You are viewing a plain text version of this content. The canonical link for it is here.

Posted to dev@arrow.apache.org by Brendan Niebruegge <br...@microsoft.com.INVALID> on 2020/05/19 22:16:59 UTC

Arrow Flight connector for SQL Server

Hi everyone,

I wanted to informally introduce myself. My name is Brendan Niebruegge, I'm a Software Engineer in our SQL Server extensibility team here at Microsoft. I am leading an effort to explore how we could integrate Arrow Flight with SQL Server. We think this could be a very interesting integration that would both benefit SQL Server and the Arrow community. We are very early in our thoughts so I thought it best to reach out here and see if you had any thoughts or suggestions for me. What would be the best way to socialize my thoughts to date? I am keen to learn and deepen my knowledge of Arrow as well so please let me know how I can be of help to the community.

Please feel free to reach out anytime (email:brnieb@microsoft.com)

Thanks,
Brendan Niebruegge

RE: [EXTERNAL] Re: Arrow Flight connector for SQL Server

Posted by Brendan Niebruegge <br...@microsoft.com.INVALID>.

First, thanks everyone for the warm welcome into this community!

I also want to thank Ryan/Uwe for the initial pointers and information.

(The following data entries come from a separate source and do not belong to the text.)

/-- **Top segments with the same height blocks over a covering range are equal**: if `F`, `G`
sit above the cut `lo β`, have the same length, that length is covered by the height blocks
`lo … hi` (`|F| + lo β ≤ (hi + 1) β`), and every such height block reads the same off `F` and
`G`, then `F = G`. [folklore] -/
theorem eq_of_bpartAbove_eq {α : Type} {β lo hi : ℕ} (F G : List α)
    (hlen : F.length = G.length) (hcov : F.length + lo * β ≤ (hi + 1) * β)
    (h : ∀ B, lo ≤ B → B ≤ hi → bpartAbove β (lo * β) B F = bpartAbove β (lo * β) B G) :
    F = G := by
  have hr : F.reverse = G.reverse := by
    refine eq_of_chunks_eq β (hi + 1 - lo) F.reverse G.reverse (by simpa using hlen) ?_ ?_
    · rw [List.length_reverse, Nat.sub_mul, Nat.succ_mul]
      rw [Nat.succ_mul] at hcov
      omega
    · intro i hi'
      have := h (lo + i) (by omega) (by omega)
      unfold bpartAbove at this
      rwa [show (lo + i) * β - lo * β = i * β by rw [Nat.add_mul]; omega] at this
  simpa using congrArg List.reverse hr

variable (tm : FinTM2)

/-! ### Claims -/

/-- **The claimed summary of a time block**: start label and internal state, start heights,
claimed extreme boundary heights of the block, and the contents above the block's cut at its start
(`frag`, top first) and at its end (`efrag`). [cite: PaulEtAl1983, §3 (the guessed data of the Σ₄ simulation)] -/
structure BlockClaim where
  /-- The label at the block's start (`none` once halted). -/
  l : Option tm.Λ
  /-- The internal state at the block's start. -/
  var : tm.σ
  /-- The heights at the block's start. -/
  ht : tm.K → ℕ
  /-- The claimed minimal boundary height of each stack during the block. -/
  mn : tm.K → ℕ
  /-- The claimed maximal boundary height of each stack during the block. -/
  mx : tm.K → ℕ
  /-- The claimed contents above the cut at the block's start. -/
  frag : ∀ k, List (tm.Γ k)
  /-- The claimed contents above the (same) cut at the block's end. -/
  efrag : ∀ k, List (tm.Γ k)

variable {tm}

namespace BlockClaim

/-- The claimed lowest touched height block. [folklore] -/
noncomputable def loC (b : ℕ) (C : BlockClaim tm) (k : tm.K) : ℕ :=
  (C.mn k - TM2Comp.machinePopBound tm - b * TM2Comp.machinePopBound tm) / blockβ tm b

/-- The claimed highest touched height block. [folklore] -/
noncomputable def hiC (b : ℕ) (C : BlockClaim tm) (k : tm.K) : ℕ :=
  (C.mx k + TM2Comp.machinePushBound tm) / blockβ tm b

/-- The claimed cut: the bottom of the lowest touched height block. [folklore] -/
noncomputable def cutC (b : ℕ) (C : BlockClaim tm) (k : tm.K) : ℕ := C.loC b k * blockβ tm b

/-- The truncated start configuration of the claim. [folklore] -/
def startCfg (C : BlockClaim tm) : tm.Cfg := ⟨C.l, C.var, C.frag⟩

end BlockClaim

/-! ### The three local conditions -/

section Conditions
/-
Copyright (c) 2026 the pub-hodgecm-mathlib formalisation cell (harness21).  Prover seat hodgecm-mathlib-K2E1-p11 (g4), Track B ∕ K2-LIT, h413 = `stmt-HodgeConjecture-24833`,
R90-TF section S8 «ContSpec-n½», #2 road (G side), S8 dealer R90-CS-plan (g2) S8-R108 (1) ∕ S8-R110 ∕ S8-R111 («named for a successor»; spec = census
`R90/S8/CENSUS-MidAtomArchStable.K2E1-p11-g3.md`, 2026-09-04T23:13:33Z): the middle-pole residue atom `resGMidAtom ξ μω K′ ω` (★ p862682) is STABLE under `R(k)` for every
`k ∈ G(𝔸)` that commutes with `K′` and preserves the Borel height — the mid-atom twin of ★ p862921 `rightRegular_apply_mem_resGBlock` — together with its one content item: the
residue function `g ↦ Fp g (3∕2)` of a generator is LEFT-`G(F)`-INVARIANT (identity theorem on the slit half-plane `{1 < Re} ∖ Sp`), and the continuation `Ec` is UNIQUE given `φ`.
-/
import Summits.HodgeConjecture.HodgeConjecture.Theorems.R90S8ResGMidAtomU3Defs          -- ★ p862682 (K2E1-p11 (g3)): `resGMidAtomGen`, `resGMidAtom ξ μω K′ ω`, `resGMidAtom_def`; brings ★ `flatSectionU`, ★ `eisensteinSeriesU_flatSectionU_rational_mul`, ★ `IsChiSectionPair.toAdelic_mul`
import Summits.HodgeConjecture.HodgeConjecture.Theorems.R90S8ResGBlockArchStableU3      -- ★ p862921 (K2E1-p11 (g3)) §1: `rightTranslation_mem_chiSectionSpacePair`, `eisensteinSeriesU_rightTranslation`; brings ★ `quotFun_rightTranslation`, ★ `quotientSubgroup_quasiSplit`
import Mathlib.Analysis.Analytic.IsolatedZeros                                           -- Mathlib `AnalyticAt.frequently_eq_iff_eventually_eq`
import Mathlib.Analysis.Analytic.Uniqueness                                              -- Mathlib `AnalyticOnNhd.eqOn_of_preconnected_of_eventuallyEq` (identity theorem)
import Mathlib.Analysis.Complex.CauchyIntegral                                           -- Mathlib `DifferentiableOn.analyticOnNhd`
import Mathlib.Analysis.Complex.Convex                                                   -- Mathlib `convex_halfSpace_re_gt`, `convex_halfSpace_im_gt/lt`
import Mathlib.Analysis.Complex.ReImTopology                                             -- Mathlib `Complex.closure_reProdIm`
import HarnessLib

Jacques, I’ll share a little bit about my project planning. At this specific point-in-time, I am focusing on a simple POC of single stream output. My first goal is ensure a strong/flexible foundation in the SQL Engine to provide the ability to easily adapt to any Flight changes with minimal overhead. But from SQL Engine/Extensibility point-of-view, parallel output streams should be relatively cheap for us once single stream is complete. Today, in parallelized execution of external scripts, via sp_execute_external_script, we map every SQL query worker thread to an external process effectively giving us the degree-of-parallelism (DOP) of the query execution (QE) itself. Leveraging QE, we can partially control the DOP using query options (MAXDOP) but this is just a query hint for max number of workers, thus unfortunately at this time, the client does not have complete control over the exact DOP. After output, we will start to look integrating Flight into input but at this time not much has been designed yet.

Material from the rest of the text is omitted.